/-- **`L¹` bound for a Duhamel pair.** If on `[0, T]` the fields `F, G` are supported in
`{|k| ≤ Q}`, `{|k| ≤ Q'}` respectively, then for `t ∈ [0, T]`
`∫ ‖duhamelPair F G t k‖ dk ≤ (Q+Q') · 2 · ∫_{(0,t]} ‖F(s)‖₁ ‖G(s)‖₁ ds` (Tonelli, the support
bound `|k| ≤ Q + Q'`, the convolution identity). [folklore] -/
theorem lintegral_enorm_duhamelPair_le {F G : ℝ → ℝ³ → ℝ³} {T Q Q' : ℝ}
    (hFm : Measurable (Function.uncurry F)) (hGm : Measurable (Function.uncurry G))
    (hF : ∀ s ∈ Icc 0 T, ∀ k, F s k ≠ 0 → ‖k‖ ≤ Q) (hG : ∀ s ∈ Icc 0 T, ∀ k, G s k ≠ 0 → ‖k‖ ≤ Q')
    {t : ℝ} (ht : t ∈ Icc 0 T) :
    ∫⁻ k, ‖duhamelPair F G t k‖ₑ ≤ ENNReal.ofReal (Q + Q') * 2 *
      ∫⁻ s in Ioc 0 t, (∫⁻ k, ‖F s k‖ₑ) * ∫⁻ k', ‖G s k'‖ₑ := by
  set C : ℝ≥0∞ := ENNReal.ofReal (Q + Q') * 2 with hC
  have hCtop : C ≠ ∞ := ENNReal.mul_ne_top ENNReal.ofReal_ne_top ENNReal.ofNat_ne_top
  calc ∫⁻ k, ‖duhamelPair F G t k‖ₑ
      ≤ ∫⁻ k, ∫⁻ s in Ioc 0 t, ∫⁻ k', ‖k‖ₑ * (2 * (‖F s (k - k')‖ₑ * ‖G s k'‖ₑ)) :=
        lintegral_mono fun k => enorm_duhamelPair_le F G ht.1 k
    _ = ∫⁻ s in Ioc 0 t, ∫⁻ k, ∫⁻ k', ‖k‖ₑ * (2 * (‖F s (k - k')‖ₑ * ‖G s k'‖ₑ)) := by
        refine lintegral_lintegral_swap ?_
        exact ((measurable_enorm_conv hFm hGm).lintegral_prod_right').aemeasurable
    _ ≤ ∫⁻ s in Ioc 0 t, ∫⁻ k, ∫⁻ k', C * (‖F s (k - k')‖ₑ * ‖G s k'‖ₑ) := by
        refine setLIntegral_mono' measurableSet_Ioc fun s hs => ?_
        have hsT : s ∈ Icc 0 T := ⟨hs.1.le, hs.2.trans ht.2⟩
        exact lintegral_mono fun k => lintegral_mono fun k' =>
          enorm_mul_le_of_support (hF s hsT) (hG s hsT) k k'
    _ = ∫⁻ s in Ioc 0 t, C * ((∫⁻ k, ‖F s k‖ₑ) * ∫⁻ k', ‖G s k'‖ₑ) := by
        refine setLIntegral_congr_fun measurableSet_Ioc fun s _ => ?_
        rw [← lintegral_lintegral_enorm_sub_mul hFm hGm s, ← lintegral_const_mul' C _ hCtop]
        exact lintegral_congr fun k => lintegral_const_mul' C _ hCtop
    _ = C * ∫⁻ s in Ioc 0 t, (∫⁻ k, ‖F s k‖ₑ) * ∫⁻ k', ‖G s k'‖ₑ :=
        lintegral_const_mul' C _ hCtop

- _Exercise directions_: Please print exactly the lines of the entries above, beginning with the line that contains "refine lintegral_lintegral_swap ?_" and ending with the last line.

- _Result_:
        refine lintegral_lintegral_swap ?_
        exact ((measurable_enorm_conv hFm hGm).lintegral_prod_right').aemeasurable
    _ ≤ ∫⁻ s in Ioc 0 t, ∫⁻ k, ∫⁻ k', C * (‖F s (k - k')‖ₑ * ‖G s k'‖ₑ) := by
        refine setLIntegral_mono' measurableSet_Ioc fun s hs => ?_
        have hsT : s ∈ Icc 0 T := ⟨hs.1.le, hs.2.trans ht.2⟩
        exact lintegral_mono fun k => lintegral_mono fun k' =>
          enorm_mul_le_of_support (hF s hsT) (hG s hsT) k k'
    _ = ∫⁻ s in Ioc 0 t, C * ((∫⁻ k, ‖F s k‖ₑ) * ∫⁻ k', ‖G s k'‖ₑ) := by
        refine setLIntegral_congr_fun measurableSet_Ioc fun s _ => ?_
        rw [← lintegral_lintegral_enorm_sub_mul hFm hGm s, ← lintegral_const_mul' C _ hCtop]
        exact lintegral_congr fun k => lintegral_const_mul' C _ hCtop
    _ = C * ∫⁻ s in Ioc 0 t, (∫⁻ k, ‖F s k‖ₑ) * ∫⁻ k', ‖G s k'‖ₑ :=
        lintegral_const_mul' C _ hCtop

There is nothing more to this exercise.